**What you need to do**
Copy every line that holds the string "cite" from the data below.

Extracted records below:

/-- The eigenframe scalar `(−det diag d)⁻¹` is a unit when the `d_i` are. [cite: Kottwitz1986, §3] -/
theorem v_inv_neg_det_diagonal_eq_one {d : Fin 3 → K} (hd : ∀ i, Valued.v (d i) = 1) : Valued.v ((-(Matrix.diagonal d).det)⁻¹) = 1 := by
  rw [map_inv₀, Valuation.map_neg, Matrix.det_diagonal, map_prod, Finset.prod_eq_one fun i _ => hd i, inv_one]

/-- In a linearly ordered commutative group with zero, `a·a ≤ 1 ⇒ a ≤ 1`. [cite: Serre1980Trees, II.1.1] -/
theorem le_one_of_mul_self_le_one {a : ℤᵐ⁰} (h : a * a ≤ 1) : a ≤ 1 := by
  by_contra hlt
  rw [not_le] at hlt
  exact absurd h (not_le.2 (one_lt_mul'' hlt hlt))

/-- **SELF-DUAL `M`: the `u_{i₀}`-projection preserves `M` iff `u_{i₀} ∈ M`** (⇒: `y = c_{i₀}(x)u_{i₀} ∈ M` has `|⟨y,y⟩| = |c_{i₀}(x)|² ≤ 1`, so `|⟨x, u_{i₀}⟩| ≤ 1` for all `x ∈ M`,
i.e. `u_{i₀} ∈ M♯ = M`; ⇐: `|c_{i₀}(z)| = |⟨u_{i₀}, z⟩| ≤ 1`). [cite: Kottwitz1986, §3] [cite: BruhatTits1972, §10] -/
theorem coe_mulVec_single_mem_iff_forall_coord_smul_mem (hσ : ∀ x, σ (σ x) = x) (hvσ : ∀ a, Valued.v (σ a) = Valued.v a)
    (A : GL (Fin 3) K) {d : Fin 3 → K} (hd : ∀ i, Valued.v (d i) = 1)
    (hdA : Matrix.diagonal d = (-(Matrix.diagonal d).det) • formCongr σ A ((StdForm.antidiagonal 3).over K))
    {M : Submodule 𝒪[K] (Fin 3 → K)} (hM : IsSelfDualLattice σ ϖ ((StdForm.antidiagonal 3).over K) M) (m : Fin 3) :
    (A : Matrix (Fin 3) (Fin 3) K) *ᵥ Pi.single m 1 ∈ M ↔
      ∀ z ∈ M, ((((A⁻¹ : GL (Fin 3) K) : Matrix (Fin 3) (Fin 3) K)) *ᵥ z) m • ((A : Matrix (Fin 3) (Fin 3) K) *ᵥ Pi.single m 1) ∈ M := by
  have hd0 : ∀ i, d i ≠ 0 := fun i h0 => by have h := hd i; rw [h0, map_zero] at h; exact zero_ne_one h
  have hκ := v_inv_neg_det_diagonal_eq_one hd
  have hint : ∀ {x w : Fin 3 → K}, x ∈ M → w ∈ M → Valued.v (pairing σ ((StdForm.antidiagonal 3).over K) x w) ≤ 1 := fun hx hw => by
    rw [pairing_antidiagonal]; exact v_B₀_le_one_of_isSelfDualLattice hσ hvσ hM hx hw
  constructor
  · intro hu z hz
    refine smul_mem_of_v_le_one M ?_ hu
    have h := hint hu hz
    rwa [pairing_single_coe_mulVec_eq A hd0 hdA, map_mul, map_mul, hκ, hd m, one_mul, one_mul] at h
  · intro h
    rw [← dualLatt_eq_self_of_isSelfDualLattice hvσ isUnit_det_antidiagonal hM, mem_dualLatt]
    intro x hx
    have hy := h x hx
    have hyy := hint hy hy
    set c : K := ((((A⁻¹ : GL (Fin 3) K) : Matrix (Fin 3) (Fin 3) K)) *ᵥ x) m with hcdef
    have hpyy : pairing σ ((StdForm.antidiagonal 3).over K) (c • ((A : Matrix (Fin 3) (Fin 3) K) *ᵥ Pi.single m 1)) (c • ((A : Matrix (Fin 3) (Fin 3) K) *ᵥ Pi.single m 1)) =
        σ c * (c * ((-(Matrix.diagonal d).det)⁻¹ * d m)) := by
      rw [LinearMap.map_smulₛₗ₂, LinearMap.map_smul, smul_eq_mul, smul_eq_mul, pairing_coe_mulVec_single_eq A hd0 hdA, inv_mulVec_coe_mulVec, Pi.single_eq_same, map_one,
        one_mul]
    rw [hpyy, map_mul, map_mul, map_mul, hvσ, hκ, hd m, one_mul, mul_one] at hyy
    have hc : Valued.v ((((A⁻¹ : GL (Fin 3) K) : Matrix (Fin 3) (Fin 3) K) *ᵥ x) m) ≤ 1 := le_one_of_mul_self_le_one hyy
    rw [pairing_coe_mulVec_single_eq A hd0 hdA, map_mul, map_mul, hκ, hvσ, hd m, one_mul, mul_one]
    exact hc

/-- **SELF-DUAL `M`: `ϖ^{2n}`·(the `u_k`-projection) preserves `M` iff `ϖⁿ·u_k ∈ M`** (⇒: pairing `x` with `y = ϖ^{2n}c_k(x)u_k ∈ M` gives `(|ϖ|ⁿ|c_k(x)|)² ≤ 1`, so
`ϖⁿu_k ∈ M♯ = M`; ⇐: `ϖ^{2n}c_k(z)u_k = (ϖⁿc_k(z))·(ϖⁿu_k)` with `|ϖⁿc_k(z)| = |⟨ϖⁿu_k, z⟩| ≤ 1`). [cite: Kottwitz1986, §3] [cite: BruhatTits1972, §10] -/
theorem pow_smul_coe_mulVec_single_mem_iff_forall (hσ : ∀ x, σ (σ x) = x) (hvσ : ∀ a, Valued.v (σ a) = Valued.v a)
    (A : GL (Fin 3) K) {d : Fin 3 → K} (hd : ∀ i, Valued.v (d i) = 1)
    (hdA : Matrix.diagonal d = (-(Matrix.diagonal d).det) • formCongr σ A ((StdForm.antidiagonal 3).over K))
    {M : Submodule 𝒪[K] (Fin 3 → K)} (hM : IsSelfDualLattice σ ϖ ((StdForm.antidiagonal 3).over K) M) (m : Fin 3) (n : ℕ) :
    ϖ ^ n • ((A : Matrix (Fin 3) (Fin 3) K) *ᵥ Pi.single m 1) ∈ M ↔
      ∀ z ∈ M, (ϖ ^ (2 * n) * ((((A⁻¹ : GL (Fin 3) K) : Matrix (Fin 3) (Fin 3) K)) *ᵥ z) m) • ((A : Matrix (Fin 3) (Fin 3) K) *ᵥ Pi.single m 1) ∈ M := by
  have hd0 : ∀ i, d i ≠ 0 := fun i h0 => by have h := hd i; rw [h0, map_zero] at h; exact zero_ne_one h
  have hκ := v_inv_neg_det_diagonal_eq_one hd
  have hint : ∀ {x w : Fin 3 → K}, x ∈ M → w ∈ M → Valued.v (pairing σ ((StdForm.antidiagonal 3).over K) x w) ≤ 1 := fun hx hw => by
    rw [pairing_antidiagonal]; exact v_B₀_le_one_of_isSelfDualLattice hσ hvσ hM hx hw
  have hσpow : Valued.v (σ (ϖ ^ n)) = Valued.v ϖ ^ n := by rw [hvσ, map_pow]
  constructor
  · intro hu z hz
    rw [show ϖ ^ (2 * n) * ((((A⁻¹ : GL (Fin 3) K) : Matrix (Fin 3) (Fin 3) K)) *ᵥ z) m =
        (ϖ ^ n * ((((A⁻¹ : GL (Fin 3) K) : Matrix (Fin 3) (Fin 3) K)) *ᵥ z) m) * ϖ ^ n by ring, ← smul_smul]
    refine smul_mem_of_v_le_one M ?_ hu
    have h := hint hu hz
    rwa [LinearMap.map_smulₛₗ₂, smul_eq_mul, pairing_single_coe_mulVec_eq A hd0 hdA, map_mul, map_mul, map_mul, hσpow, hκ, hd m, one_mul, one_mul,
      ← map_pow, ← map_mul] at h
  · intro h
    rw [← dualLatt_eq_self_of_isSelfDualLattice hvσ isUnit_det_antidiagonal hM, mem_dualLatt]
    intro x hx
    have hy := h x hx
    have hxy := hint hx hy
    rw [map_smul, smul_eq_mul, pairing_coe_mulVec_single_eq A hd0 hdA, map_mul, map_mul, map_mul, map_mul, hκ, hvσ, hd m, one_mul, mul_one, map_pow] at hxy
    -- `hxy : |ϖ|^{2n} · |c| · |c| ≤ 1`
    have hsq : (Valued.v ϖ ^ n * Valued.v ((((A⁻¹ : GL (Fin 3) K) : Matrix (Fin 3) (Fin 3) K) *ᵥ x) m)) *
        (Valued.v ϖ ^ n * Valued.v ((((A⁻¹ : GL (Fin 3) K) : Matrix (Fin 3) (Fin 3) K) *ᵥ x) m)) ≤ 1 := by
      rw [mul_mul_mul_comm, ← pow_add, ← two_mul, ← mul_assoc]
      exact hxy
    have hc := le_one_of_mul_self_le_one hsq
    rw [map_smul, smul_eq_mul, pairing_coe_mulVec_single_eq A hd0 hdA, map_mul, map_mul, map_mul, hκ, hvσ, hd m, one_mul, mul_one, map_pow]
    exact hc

End of Extracted records.
Extracted records below:

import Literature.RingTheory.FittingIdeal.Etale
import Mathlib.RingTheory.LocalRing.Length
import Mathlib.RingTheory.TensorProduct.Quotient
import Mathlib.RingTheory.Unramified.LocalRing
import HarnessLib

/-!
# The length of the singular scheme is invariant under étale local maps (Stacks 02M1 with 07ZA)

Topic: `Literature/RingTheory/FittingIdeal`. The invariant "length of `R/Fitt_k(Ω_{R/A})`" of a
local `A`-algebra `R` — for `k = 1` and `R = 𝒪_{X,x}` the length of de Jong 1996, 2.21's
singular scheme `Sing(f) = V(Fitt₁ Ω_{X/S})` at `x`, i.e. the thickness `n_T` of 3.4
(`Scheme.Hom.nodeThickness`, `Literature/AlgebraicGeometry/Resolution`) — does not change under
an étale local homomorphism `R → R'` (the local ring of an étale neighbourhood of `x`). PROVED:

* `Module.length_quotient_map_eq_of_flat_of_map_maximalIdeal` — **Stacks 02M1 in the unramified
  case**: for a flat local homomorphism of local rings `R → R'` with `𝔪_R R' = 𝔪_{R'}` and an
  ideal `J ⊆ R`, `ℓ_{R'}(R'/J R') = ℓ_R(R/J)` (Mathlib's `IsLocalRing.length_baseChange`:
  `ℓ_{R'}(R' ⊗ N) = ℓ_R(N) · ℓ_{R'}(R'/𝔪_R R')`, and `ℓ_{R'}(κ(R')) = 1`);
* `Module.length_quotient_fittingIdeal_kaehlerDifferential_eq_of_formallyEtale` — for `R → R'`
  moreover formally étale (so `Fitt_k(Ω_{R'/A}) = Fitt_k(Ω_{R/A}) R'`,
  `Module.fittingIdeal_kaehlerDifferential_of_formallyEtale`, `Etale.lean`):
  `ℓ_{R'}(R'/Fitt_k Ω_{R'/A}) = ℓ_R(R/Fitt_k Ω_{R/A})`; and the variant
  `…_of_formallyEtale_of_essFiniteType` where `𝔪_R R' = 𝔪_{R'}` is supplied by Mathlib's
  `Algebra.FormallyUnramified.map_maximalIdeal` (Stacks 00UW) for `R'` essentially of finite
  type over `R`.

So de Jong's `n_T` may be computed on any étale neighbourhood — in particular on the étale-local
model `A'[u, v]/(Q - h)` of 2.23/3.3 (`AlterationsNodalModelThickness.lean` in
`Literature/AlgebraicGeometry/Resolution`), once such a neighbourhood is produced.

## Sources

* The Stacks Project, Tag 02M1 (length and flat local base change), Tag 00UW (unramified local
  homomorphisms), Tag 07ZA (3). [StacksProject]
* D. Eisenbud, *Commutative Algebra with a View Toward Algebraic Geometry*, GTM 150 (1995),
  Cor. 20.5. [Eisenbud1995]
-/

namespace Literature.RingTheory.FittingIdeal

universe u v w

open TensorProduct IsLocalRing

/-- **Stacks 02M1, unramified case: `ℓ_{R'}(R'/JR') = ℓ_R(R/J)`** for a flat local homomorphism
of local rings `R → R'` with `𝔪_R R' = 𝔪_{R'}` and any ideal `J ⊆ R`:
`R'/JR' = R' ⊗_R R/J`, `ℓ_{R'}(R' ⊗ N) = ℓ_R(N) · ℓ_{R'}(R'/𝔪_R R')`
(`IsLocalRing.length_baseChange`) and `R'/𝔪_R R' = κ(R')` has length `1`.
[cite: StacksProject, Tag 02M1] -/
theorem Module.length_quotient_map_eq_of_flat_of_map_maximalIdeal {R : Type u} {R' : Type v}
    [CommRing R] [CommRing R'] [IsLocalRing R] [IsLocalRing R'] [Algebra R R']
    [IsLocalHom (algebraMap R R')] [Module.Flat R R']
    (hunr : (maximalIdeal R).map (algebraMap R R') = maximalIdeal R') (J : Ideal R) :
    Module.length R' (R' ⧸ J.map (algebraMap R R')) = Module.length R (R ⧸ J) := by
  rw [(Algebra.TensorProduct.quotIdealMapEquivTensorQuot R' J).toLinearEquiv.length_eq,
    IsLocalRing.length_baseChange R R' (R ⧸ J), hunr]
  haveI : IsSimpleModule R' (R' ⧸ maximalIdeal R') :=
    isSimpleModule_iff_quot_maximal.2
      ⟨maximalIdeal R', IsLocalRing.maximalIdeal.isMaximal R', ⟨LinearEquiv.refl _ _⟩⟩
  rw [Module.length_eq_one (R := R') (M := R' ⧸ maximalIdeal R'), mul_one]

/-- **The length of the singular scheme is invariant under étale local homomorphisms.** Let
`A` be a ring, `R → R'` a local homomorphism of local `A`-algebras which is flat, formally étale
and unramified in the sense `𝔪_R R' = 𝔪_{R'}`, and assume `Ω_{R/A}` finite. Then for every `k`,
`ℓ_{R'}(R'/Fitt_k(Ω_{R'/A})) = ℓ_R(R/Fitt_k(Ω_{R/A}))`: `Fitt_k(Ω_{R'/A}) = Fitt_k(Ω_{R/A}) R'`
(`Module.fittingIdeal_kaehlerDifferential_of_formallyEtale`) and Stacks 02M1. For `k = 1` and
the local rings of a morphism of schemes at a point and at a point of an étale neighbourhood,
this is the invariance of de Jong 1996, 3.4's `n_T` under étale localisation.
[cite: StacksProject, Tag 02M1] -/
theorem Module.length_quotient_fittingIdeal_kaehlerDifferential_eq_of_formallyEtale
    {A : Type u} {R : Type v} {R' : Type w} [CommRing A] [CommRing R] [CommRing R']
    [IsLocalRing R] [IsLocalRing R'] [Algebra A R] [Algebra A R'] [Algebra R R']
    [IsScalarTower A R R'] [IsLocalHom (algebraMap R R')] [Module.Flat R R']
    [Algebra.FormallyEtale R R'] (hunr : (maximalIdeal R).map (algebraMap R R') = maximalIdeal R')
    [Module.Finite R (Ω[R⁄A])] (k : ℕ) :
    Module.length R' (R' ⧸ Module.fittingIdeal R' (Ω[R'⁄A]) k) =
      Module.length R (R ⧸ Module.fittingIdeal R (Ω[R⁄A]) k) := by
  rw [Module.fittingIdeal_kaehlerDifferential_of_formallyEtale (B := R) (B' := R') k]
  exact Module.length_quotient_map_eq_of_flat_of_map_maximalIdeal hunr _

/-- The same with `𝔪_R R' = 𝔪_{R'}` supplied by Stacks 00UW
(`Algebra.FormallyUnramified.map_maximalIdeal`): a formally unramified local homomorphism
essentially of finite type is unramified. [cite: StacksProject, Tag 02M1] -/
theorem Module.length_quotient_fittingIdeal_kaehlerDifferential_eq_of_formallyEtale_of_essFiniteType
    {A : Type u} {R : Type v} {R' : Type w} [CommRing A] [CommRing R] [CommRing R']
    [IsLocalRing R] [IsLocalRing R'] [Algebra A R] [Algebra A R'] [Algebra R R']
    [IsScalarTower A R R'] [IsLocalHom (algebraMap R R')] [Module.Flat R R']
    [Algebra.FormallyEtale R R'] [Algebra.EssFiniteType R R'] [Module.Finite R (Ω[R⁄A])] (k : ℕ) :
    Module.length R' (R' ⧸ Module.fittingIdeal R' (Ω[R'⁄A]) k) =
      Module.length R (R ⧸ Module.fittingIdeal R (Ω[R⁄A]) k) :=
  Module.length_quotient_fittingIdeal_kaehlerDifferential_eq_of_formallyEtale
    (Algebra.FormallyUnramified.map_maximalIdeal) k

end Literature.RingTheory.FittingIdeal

End of Extracted records.

**Expected answer**
/-- The eigenframe scalar `(−det diag d)⁻¹` is a unit when the `d_i` are. [cite: Kottwitz1986, §3] -/
/-- In a linearly ordered commutative group with zero, `a·a ≤ 1 ⇒ a ≤ 1`. [cite: Serre1980Trees, II.1.1] -/
i.e. `u_{i₀} ∈ M♯ = M`; ⇐: `|c_{i₀}(z)| = |⟨u_{i₀}, z⟩| ≤ 1`). [cite: Kottwitz1986, §3] [cite: BruhatTits1972, §10] -/
`ϖⁿu_k ∈ M♯ = M`; ⇐: `ϖ^{2n}c_k(z)u_k = (ϖⁿc_k(z))·(ϖⁿu_k)` with `|ϖⁿc_k(z)| = |⟨ϖⁿu_k, z⟩| ≤ 1`). [cite: Kottwitz1986, §3] [cite: BruhatTits1972, §10] -/
[cite: StacksProject, Tag 02M1] -/
[cite: StacksProject, Tag 02M1] -/
essentially of finite type is unramified. [cite: StacksProject, Tag 02M1] -/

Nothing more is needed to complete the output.